Chiassai: Grazie al Ministro Schillaci il nostro punto nascita ha la possibilità di salvarsi

"Il Presidente Giani ha finalmente ammesso che ha la responsabilità della chiusura"
“Oggi c’è una chiara ammissione da parte del Presidente Giani - afferma il Sindaco - il mancato riconoscimento della deroga al nostro punto nascita è stato conseguente a una relazione presentata da Regione e Asl contenente dati palesemente errati, come purtroppo ho avuto modo di accertare e di rendere pubblico. Lo dimostra la disponibilità del Ministro Schillaci a riesaminare la richiesta di deroga attraverso approfondimenti tecnici basati sui reali tempi di percorrenza tra il nostro punto nascita e quello di Arezzo, un’analisi demografica corretta del bacino di utenza effettivo e potenziale, oltre alla valutazione delle professionalità presenti nel punto nascita, dandoci la possibilità di accantonare i dati sbagliati comunicati nel 2023.
La verità è stata confermata dallo stesso Presidente Giani, ammettendo che una possibilità esiste ancora, se la Regione fornirà una nuova documentazione e questa volta reale, al Ministero entro una settimana.

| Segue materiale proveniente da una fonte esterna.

import Mathlib.Data.Real.Basic
import Mathlib.Order.MinMax
import Mathlib.Tactic

/-!
Copyright: pub-fluidc cell (idea-1 lens, gen 11). HONEST FRAMING: low prior, high value-of-information
experiment on Tao's machine paradigm; NOT a claim that NS blows up.

# KinkOptimum — the physical-currency ratio of a one-octave step as a kink function of band gain and spike ratio

Elementary real-arithmetic frame behind idea-1's K-R3E pre-registration (PREREG-R2.md §10ai, P-G11-2).
For an in-band start (`U_in(0) = ‖u(0)‖_∞`), band gain `g = U_out,pk / U_in(0)`, spike ratio
`Π = U_out,pk / ‖u(t_pk)‖_∞` and target factor `λ`, the cell's physical-currency ratio is

  `r_phys = min(U_out, ‖u‖_∞)(t_pk) / (λ · U_in(0)) = (g/λ) · min(1, 1/Π)`.

The theorems below are the bookkeeping the ATLAS needs to read a certification in this currency:
* `rPhys_le_gain_div` — alignment cannot beat the band budget (`r_phys ≤ g/λ`, hence `r_phys⋆ ≤ g⋆/λ`);
* `rPhys_eq_of_pi_le_one` / `rPhys_eq_of_one_le_pi` — the two branches of the kink;
* `one_le_rPhys_iff` — THE DECIDING INEQUALITY: an amplitude event in physical currency (`1 ≤ r_phys`)
  holds iff `λ · max(1, Π) ≤ g`;
* `rPhys_eq_of_both_le_one` — flat below the kink: pushing `Π` below one buys nothing, so an optimum with
  slack (`Π < 1`) and non-maximal gain is not converged (P-G11-2 (f)'s falsifier logic);
* `rPhys_lt_rPhys_iff_trade` — trading gain for alignment pays iff the new gain exceeds `g/Π`;
* two numeric instances with the deposited numbers of rows (a) and (e) (reading precision, not certification).
No PDE content; Mathlib only.

Provenance: statements and proofs by idea-1 gen 11 (`HOME/pub-fluidc-idea-1/lean/KinkOptimum.lean`, sha16
9e84bebc4819b429, LEAN ASK #8, cell STATUS l.4240); filed through the gate by pub-fluidc-lit gen 41 with the
imports moved above the header comment and one docstring added (`rPhys_def`); no statement was changed.
-/

namespace Summit.NavierStokesRegularity.FluidComputer.KinkOptimum

/-- Physical-currency ratio of a one-octave step from band gain `g`, spike ratio `Pi` and target factor `lam`
(in-band start). -/
noncomputable def rPhys (lam g Pi : ℝ) : ℝ := g / lam * min 1 (1 / Pi)

/-- Unfolding lemma for `rPhys`. -/
theorem rPhys_def (lam g Pi : ℝ) : rPhys lam g Pi = g / lam * min 1 (1 / Pi) := rfl

/-- Band-binding branch of the kink: if the out-band sup does not exceed the full-field sup (`Π ≤ 1`),
`r_phys = g/λ`. -/
theorem rPhys_eq_of_pi_le_one {lam g Pi : ℝ} (hPi : 0 < Pi) (h : Pi ≤ 1) :
    rPhys lam g Pi = g / lam := by
  have h1 : 1 ≤ 1 / Pi := by
    rw [le_div_iff₀ hPi]; simpa using h
  unfold rPhys
  rw [min_eq_left h1, mul_one]

/-- Full-field-binding branch: if `1 ≤ Π`, `r_phys = g/(λ Π)`. -/
theorem rPhys_eq_of_one_le_pi {lam g Pi : ℝ} (h : 1 ≤ Pi) :
    rPhys lam g Pi = g / (lam * Pi) := by
  have hPi : 0 < Pi := lt_of_lt_of_le one_pos h
  have h1 : 1 / Pi ≤ 1 := by
    rw [div_le_iff₀ hPi]; simpa using h
  unfold rPhys
  rw [min_eq_right h1, mul_one_div, div_div]

/-- Alignment cannot beat the band budget: `r_phys ≤ g/λ`. -/
theorem rPhys_le_gain_div {lam g Pi : ℝ} (hlam : 0 < lam) (hg : 0 ≤ g) :
    rPhys lam g Pi ≤ g / lam := by
  have hgl : 0 ≤ g / lam := div_nonneg hg hlam.le
  have : min 1 (1 / Pi) ≤ 1 := min_le_left _ _
  calc rPhys lam g Pi = g / lam * min 1 (1 / Pi) := rfl
    _ ≤ g / lam * 1 := by exact mul_le_mul_of_nonneg_left this hgl
    _ = g / lam := by ring

/-- Hence a ceiling: any field whose band gain is at most `gstar` has `r_phys ≤ gstar/λ`
(on the cell's manifold `gstar/λ = 3.21/2 = 1.60`). -/
theorem rPhys_le_of_gain_le {lam g gstar Pi : ℝ} (hlam : 0 < lam) (hg : 0 ≤ g) (hle : g ≤ gstar) :
    rPhys lam g Pi ≤ gstar / lam :=
  (rPhys_le_gain_div hlam hg).trans (div_le_div_of_nonneg_right hle hlam.le)

/-- THE DECIDING INEQUALITY. For positive `λ`, `Π`: an amplitude event in physical currency
(`1 ≤ r_phys`) holds iff `λ · max(1, Π) ≤ g`. -/
theorem one_le_rPhys_iff {lam g Pi : ℝ} (hlam : 0 < lam) (hPi : 0 < Pi) :
    1 ≤ rPhys lam g Pi ↔ lam * max 1 Pi ≤ g := by
  rcases le_total Pi 1 with h | h
  · rw [rPhys_eq_of_pi_le_one hPi h, max_eq_left h, mul_one, le_div_iff₀ hlam, one_mul]
  · rw [rPhys_eq_of_one_le_pi h, max_eq_right h, le_div_iff₀ (mul_pos hlam hPi), one_mul]

/-- Negative form of the deciding inequality: no event iff `g < λ · max(1, Π)`. -/
theorem rPhys_lt_one_iff {lam g Pi : ℝ} (hlam : 0 < lam) (hPi : 0 < Pi) :
    rPhys lam g Pi < 1 ↔ g < lam * max 1 Pi := by
  rw [← not_le, one_le_rPhys_iff hlam hPi, not_le]

/-- Flat below the kink: for `Π₁, Π₂ ≤ 1` the ratio does not depend on `Π`. Pushing the spike ratio below one
buys nothing; only gain does. -/
theorem rPhys_eq_of_both_le_one {lam g Pi₁ Pi₂ : ℝ} (h₁ : 0 < Pi₁) (h₁' : Pi₁ ≤ 1) (h₂ : 0 < Pi₂) (h₂' : Pi₂ ≤ 1) :
    rPhys lam g Pi₁ = rPhys lam g Pi₂ := by
  rw [rPhys_eq_of_pi_le_one h₁ h₁', rPhys_eq_of_pi_le_one h₂ h₂']

/-- Monotone in gain (both branches). -/
theorem rPhys_mono_gain {lam g g' Pi : ℝ} (hlam : 0 < lam) (hPi : 0 < Pi) (hgg : g ≤ g') :
    rPhys lam g Pi ≤ rPhys lam g' Pi := by
  have hm : 0 ≤ min 1 (1 / Pi) := le_min zero_le_one (div_nonneg zero_le_one hPi.le)
  unfold rPhys
  exact mul_le_mul_of_nonneg_right (div_le_div_of_nonneg_right hgg hlam.le) hm

/-- Antitone in the spike ratio above the kink: for `1 ≤ Π₁ ≤ Π₂`, `r_phys(Π₂) ≤ r_phys(Π₁)`. -/
theorem rPhys_anti_pi {lam g Pi₁ Pi₂ : ℝ} (hlam : 0 < lam) (hg : 0 ≤ g) (h₁ : 1 ≤ Pi₁) (h₁₂ : Pi₁ ≤ Pi₂) :
    rPhys lam g Pi₂ ≤ rPhys lam g Pi₁ := by
  have hP1 : 0 < Pi₁ := lt_of_lt_of_le one_pos h₁
  have hP2 : 0 < Pi₂ := lt_of_lt_of_le hP1 h₁₂
  rw [rPhys_eq_of_one_le_pi h₁, rPhys_eq_of_one_le_pi (h₁.trans h₁₂)]
  exact div_le_div_of_nonneg_left hg (mul_pos hlam hP1) (mul_le_mul_of_nonneg_left h₁₂ hlam.le)

/-- The trade criterion (row (a) → row (e)): from an interference optimum (`1 ≤ Π`) to an aligned field
(`Π' ≤ 1`) with smaller gain `g'`, the physical-currency ratio improves iff `g/Π < g'`. -/
theorem rPhys_lt_rPhys_iff_trade {lam g g' Pi Pi' : ℝ} (hlam : 0 < lam) (hPi : 1 ≤ Pi)
    (hPi' : 0 < Pi') (hPi'1 : Pi' ≤ 1) :
    rPhys lam g Pi < rPhys lam g' Pi' ↔ g / Pi < g' := by
  have hP : 0 < Pi := lt_of_lt_of_le one_pos hPi
  rw [rPhys_eq_of_one_le_pi hPi, rPhys_eq_of_pi_le_one hPi' hPi'1,
    show g / (lam * Pi) = (g / Pi) / lam by rw [div_div, mul_comm]]
  exact div_lt_div_iff_of_pos_right hlam

/-! ### Numeric instances with the deposited numbers (reading precision; NOT a certification)
Row (a) `R3A-96-band34-bsgain-p12-nu0.0025-T2` (dns-B N192 of record): `g = 3.2087`, `Π = 1.923`;
row (e) `R3E-96-band34-rphys-p12-nu0.0025-T2` (opt-adj j192435, 96³, T 2, unpeaked): `g = 2.2113`, `Π = 0.9829`. -/

/-- Row (a): the gain optimum is NOT an event in physical currency (`g < λ·Π`: 3.2087 < 2·1.923). -/
theorem rowA_not_event : rPhys 2 3.2087 1.923 < 1 := by
  rw [rPhys_lt_one_iff (by norm_num) (by norm_num)]
  norm_num [max_eq_right]

/-- Row (e): the aligned field IS an event at reading precision (`λ·max(1,Π) = 2 ≤ 2.2113`),
pending the cell's certification K-R3E. -/
theorem rowE_event_at_reading_precision : 1 ≤ rPhys 2 2.2113 0.9829 := by
  rw [one_le_rPhys_iff (by norm_num) (by norm_num)]
  norm_num [max_eq_left]

/-- The trade paid: `g_a/Π_a = 3.2087/1.923 < 2.2113 = g_e`. -/
theorem rowA_to_rowE_trade_pays : rPhys 2 3.2087 1.923 < rPhys 2 2.2113 0.9829 := by
  rw [rPhys_lt_rPhys_iff_trade (by norm_num) (by norm_num) (by norm_num) (by norm_num)]
  norm_num

/-- Ceiling instance: with the manifold's gain optimum `g⋆ = 3.2087` every aligned-or-not field has
`r_phys ≤ 1.60435`. -/
theorem manifold_ceiling {g Pi : ℝ} (hg : 0 ≤ g) (hle : g ≤ 3.2087) : rPhys 2 g Pi ≤ 1.60435 := by
  have := rPhys_le_of_gain_le (lam := 2) (Pi := Pi) (by norm_num) hg hle
  calc rPhys 2 g Pi ≤ 3.2087 / 2 := this
    _ = 1.60435 := by norm_num

end Summit.NavierStokesRegularity.FluidComputer.KinkOptimum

La possibilità che ci viene data non si basa su la richiesta fatta dal Presidente il 21 Gennaio 2026, solo dopo lo scandalo della notizia della chiusura da parte della Giunta del nostro punto nascita con la delibera del 30 dicembre 2025, di rivedere la soglia dei parti prevista per legge, da 500 a 400 che avrebbe richiesto un iter lungo e delicato.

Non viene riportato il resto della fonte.